■ Record set:

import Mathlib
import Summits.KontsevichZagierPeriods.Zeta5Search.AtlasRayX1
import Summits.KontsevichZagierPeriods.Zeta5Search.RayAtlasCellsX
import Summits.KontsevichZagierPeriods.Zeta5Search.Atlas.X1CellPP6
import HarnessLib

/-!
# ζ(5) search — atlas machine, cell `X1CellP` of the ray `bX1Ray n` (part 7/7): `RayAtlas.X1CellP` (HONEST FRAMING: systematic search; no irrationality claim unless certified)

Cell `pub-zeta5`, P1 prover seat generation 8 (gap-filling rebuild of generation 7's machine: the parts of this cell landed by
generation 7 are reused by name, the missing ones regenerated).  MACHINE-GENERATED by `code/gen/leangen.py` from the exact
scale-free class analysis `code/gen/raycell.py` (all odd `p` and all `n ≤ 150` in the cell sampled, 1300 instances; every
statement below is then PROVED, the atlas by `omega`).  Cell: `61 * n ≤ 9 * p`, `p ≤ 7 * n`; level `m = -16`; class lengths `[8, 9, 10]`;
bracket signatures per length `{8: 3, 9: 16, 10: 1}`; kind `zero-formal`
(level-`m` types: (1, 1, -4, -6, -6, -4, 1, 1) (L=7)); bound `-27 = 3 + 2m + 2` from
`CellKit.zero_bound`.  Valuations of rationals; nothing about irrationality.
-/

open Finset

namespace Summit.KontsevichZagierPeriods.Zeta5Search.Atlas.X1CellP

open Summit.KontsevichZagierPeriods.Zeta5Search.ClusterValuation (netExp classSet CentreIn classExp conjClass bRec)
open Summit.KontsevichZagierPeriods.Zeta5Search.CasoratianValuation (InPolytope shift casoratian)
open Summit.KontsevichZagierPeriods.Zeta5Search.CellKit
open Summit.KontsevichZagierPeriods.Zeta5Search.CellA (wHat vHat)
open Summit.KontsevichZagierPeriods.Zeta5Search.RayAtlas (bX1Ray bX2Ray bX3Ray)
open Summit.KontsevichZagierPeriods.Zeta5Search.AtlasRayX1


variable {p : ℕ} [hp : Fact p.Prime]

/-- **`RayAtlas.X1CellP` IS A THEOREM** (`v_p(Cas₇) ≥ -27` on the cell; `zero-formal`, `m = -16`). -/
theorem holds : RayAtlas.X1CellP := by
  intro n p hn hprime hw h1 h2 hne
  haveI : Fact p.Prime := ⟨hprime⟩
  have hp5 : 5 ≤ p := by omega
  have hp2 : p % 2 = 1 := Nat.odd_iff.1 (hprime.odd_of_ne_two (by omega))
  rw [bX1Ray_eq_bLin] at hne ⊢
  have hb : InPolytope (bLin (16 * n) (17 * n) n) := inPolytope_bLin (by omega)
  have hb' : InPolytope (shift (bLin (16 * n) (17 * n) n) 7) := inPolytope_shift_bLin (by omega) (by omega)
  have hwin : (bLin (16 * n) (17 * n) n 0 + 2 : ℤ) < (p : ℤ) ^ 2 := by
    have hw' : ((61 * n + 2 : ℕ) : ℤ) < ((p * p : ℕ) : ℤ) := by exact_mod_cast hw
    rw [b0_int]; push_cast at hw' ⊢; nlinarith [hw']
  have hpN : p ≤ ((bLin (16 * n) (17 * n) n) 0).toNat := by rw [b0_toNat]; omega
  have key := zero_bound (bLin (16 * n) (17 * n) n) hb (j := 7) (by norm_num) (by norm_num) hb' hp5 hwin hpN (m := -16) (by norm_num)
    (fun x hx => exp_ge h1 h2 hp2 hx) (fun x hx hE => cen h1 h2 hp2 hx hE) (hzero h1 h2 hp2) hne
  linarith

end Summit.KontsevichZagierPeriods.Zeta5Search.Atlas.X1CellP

* * *

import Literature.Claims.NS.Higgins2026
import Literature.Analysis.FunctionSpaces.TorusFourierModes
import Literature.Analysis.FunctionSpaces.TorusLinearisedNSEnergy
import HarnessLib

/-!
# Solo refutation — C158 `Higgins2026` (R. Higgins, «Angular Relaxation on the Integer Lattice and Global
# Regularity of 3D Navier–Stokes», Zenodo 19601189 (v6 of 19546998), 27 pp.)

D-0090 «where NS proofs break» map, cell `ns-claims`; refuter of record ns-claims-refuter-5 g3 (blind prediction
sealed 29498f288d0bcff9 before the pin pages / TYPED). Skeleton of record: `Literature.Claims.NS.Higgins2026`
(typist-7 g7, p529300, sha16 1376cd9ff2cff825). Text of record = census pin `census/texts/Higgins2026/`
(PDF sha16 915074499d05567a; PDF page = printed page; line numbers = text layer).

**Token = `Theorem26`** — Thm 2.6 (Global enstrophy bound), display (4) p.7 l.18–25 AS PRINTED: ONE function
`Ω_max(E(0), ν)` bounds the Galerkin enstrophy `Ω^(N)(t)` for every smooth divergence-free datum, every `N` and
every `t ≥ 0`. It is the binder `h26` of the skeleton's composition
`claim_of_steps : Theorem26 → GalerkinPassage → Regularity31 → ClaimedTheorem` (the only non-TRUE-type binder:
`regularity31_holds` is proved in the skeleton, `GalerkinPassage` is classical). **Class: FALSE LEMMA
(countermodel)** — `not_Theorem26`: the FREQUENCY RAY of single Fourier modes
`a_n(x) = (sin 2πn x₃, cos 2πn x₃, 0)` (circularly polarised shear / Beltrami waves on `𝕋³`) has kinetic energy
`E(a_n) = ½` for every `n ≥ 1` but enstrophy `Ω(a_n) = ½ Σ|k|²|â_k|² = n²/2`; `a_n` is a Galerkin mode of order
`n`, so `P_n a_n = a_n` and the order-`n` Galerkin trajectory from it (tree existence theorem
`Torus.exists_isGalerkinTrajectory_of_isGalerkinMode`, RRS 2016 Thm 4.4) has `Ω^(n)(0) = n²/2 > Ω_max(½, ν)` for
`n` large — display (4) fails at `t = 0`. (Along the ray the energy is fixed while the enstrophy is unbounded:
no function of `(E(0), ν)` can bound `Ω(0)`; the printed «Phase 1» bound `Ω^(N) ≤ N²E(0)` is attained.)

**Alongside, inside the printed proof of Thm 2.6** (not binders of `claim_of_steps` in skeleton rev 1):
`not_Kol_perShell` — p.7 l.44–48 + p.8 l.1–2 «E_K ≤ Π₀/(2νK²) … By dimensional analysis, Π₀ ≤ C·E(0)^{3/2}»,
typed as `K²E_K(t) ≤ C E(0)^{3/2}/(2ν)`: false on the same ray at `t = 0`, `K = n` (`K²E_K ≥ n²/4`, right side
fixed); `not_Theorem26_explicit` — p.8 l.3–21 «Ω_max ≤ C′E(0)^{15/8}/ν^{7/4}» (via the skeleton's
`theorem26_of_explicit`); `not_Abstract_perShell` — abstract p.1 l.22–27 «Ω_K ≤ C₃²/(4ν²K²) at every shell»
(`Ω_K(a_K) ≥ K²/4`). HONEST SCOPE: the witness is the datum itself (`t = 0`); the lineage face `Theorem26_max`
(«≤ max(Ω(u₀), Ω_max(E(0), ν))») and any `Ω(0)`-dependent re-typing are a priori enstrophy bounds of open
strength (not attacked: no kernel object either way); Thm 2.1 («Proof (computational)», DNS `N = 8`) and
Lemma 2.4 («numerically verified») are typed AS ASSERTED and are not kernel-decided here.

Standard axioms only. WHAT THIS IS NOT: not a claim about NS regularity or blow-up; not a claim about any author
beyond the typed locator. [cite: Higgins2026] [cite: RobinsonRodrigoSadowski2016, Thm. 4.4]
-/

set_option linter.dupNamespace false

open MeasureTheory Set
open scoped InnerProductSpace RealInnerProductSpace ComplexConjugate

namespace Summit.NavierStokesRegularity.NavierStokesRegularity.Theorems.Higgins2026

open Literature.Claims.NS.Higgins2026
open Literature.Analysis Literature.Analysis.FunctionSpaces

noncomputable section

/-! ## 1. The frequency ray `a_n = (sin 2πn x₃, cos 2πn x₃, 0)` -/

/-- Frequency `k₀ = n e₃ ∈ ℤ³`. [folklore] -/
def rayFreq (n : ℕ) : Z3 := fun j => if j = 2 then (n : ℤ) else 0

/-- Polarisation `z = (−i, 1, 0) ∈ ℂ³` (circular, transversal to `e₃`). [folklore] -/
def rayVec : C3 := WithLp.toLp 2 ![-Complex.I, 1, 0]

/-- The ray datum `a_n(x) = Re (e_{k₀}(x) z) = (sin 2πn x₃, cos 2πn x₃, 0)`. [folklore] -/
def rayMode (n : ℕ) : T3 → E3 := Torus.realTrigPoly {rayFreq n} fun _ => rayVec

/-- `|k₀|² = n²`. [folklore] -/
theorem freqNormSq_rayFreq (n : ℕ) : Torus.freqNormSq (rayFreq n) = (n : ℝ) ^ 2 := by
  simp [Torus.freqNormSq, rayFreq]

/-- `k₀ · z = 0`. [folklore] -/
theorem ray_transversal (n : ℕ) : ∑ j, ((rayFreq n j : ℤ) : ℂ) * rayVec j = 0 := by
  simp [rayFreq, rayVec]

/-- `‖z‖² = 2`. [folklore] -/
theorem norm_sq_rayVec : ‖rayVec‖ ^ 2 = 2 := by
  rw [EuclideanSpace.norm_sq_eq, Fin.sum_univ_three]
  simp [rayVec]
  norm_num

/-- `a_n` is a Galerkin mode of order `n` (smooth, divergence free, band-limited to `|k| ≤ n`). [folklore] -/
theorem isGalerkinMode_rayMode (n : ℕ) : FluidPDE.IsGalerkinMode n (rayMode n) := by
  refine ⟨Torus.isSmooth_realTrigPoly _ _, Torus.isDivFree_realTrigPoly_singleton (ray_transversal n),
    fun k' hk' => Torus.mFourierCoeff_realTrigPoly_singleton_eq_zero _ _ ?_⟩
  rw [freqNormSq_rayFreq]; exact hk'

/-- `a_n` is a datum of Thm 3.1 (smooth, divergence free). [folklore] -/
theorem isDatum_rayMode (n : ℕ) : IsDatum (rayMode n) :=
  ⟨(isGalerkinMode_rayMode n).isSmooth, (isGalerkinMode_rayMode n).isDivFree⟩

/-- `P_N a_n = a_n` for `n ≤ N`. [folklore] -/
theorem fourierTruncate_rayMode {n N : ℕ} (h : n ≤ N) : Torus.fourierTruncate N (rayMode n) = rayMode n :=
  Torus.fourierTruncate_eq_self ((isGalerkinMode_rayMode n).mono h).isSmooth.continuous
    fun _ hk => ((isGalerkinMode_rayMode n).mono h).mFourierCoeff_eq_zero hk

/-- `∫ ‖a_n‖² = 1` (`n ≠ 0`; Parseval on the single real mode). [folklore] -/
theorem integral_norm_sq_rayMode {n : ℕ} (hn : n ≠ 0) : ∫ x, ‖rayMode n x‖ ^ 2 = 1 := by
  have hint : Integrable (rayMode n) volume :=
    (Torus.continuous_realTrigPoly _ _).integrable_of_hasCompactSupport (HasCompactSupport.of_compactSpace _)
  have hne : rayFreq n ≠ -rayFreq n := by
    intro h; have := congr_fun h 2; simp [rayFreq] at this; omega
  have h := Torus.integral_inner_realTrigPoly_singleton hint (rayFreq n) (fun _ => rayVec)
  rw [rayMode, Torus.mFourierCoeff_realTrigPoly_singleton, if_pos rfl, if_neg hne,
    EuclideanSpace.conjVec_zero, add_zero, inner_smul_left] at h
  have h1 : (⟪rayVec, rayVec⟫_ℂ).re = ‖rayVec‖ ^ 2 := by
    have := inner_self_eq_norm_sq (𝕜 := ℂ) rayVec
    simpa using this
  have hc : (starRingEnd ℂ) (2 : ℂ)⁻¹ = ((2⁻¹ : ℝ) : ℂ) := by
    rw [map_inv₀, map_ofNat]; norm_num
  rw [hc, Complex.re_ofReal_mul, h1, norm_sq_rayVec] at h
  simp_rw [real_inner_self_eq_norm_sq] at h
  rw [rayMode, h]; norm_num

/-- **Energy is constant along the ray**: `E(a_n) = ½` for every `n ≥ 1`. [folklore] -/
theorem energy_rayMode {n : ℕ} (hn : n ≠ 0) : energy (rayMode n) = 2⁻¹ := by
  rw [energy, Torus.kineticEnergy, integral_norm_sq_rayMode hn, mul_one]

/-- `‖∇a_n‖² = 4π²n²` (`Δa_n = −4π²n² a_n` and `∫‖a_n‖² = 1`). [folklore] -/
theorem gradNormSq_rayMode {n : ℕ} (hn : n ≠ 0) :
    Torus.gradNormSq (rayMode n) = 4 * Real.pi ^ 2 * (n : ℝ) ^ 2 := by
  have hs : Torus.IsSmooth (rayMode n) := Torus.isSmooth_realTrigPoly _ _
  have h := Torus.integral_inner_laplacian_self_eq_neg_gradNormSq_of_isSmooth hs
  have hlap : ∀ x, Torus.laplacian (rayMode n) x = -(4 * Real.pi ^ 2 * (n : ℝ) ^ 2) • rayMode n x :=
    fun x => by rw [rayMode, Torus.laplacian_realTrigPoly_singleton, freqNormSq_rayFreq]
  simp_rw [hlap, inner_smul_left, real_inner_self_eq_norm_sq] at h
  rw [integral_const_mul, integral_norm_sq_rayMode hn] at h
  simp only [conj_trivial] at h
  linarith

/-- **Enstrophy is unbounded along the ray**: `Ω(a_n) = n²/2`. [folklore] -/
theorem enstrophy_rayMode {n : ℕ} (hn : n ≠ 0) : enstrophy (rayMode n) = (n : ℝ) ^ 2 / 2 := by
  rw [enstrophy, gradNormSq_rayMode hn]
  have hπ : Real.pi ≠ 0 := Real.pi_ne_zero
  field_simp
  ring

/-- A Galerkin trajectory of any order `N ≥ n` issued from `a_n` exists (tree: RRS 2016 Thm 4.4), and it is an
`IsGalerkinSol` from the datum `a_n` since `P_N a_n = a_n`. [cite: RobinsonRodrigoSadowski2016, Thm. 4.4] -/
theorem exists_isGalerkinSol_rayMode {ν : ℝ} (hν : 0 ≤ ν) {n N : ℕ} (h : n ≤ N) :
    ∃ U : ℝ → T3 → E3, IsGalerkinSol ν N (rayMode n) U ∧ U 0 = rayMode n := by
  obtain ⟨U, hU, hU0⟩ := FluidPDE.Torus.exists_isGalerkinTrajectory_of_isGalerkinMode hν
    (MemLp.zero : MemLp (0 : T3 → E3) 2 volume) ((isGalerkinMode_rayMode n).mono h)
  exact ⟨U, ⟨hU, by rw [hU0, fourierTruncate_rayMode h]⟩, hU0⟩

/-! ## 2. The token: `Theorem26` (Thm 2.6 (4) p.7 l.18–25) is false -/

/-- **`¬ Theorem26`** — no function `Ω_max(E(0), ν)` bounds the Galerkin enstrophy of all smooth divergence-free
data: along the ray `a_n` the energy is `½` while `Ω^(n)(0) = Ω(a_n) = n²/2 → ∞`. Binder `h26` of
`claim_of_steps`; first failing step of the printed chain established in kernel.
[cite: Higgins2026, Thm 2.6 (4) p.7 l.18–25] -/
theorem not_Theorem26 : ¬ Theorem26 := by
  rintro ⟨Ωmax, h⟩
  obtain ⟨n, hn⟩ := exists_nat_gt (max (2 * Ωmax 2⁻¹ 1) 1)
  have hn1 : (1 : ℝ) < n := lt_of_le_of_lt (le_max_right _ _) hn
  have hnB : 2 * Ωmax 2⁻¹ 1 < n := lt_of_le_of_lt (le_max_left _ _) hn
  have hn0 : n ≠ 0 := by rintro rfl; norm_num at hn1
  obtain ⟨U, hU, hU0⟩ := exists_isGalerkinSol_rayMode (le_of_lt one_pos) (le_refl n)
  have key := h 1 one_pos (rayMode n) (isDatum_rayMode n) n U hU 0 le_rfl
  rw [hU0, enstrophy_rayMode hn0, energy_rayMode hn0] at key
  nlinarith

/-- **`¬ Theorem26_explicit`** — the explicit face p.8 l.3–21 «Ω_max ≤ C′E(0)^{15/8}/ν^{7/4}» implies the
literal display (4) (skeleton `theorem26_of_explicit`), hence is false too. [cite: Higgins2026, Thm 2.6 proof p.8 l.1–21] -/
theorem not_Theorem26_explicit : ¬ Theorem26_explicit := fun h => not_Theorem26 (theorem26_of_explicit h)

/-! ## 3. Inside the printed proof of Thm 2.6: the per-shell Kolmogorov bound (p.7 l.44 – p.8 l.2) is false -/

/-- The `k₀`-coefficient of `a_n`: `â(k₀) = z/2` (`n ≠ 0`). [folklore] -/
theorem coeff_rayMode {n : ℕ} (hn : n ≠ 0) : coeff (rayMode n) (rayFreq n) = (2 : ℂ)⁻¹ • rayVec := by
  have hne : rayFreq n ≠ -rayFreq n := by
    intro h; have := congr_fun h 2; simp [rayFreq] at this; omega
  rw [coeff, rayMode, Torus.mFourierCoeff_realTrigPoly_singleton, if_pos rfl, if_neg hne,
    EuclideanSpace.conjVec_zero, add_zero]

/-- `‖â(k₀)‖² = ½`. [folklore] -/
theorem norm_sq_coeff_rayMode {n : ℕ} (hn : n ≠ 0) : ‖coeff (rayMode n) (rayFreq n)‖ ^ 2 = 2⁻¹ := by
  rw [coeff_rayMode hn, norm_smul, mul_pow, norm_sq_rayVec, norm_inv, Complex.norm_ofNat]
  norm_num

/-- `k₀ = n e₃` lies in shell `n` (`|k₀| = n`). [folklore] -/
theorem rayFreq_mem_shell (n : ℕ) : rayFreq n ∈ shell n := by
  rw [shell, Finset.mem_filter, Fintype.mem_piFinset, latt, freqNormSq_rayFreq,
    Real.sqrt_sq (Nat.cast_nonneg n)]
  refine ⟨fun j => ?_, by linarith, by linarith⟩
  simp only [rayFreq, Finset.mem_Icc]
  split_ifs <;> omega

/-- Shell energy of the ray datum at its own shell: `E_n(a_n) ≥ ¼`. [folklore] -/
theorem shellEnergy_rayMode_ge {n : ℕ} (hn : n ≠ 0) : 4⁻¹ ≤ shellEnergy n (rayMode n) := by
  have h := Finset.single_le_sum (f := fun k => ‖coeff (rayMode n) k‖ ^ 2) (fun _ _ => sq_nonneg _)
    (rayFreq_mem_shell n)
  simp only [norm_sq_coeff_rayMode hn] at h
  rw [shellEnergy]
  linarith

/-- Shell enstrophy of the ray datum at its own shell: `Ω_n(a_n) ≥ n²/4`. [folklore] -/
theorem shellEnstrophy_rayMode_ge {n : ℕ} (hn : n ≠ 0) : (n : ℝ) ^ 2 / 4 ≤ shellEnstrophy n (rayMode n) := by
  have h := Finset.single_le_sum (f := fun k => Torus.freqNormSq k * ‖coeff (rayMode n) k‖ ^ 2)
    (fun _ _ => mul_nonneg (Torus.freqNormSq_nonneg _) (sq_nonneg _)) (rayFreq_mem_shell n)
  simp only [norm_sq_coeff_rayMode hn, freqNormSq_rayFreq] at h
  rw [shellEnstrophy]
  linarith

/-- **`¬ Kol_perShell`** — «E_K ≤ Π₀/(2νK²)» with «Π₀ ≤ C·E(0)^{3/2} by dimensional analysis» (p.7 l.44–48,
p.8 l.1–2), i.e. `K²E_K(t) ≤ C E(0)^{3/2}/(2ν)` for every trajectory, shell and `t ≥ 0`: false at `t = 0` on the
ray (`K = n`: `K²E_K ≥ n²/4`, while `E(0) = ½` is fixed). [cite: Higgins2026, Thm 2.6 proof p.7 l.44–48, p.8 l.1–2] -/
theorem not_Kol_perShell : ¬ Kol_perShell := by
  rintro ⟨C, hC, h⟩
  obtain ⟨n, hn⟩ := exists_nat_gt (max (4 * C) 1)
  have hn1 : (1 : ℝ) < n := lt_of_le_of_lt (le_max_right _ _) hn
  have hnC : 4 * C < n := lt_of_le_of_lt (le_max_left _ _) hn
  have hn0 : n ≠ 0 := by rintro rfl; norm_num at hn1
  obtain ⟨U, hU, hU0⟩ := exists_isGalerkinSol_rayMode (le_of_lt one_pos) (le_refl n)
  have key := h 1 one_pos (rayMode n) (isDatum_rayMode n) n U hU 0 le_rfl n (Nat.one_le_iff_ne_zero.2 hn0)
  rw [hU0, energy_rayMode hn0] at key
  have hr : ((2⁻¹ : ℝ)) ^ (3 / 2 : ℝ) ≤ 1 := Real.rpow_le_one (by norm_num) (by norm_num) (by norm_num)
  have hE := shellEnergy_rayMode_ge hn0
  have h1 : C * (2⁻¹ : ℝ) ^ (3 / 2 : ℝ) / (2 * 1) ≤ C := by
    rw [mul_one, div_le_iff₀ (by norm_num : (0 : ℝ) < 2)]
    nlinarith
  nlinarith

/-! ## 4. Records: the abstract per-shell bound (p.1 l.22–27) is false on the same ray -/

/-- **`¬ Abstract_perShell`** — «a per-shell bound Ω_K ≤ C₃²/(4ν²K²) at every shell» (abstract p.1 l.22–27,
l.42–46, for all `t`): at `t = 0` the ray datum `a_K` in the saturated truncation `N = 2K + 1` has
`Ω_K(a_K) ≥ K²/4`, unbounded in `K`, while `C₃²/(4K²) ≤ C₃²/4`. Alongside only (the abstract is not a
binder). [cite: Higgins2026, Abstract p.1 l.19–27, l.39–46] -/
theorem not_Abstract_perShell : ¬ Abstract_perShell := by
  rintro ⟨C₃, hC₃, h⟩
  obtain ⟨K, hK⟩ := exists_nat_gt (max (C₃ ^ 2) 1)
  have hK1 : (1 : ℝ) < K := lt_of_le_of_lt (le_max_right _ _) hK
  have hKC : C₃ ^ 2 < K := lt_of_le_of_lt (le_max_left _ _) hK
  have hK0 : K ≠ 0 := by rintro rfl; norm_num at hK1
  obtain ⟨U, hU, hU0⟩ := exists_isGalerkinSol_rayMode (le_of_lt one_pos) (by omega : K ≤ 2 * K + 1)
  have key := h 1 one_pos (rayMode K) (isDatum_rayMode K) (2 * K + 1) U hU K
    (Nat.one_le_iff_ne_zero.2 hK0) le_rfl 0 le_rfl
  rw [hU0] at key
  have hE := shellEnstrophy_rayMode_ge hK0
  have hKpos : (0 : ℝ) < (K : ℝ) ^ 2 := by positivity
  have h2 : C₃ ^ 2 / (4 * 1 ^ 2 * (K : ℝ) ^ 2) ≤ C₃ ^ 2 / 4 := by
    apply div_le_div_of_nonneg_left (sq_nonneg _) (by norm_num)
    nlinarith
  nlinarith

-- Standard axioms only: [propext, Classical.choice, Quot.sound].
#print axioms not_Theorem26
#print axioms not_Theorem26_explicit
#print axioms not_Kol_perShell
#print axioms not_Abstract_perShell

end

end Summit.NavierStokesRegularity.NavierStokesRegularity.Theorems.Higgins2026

■ Task objective: In how many lines of the listing does the word "fixed" appear? Give the number and no other words.

■ Response box: 3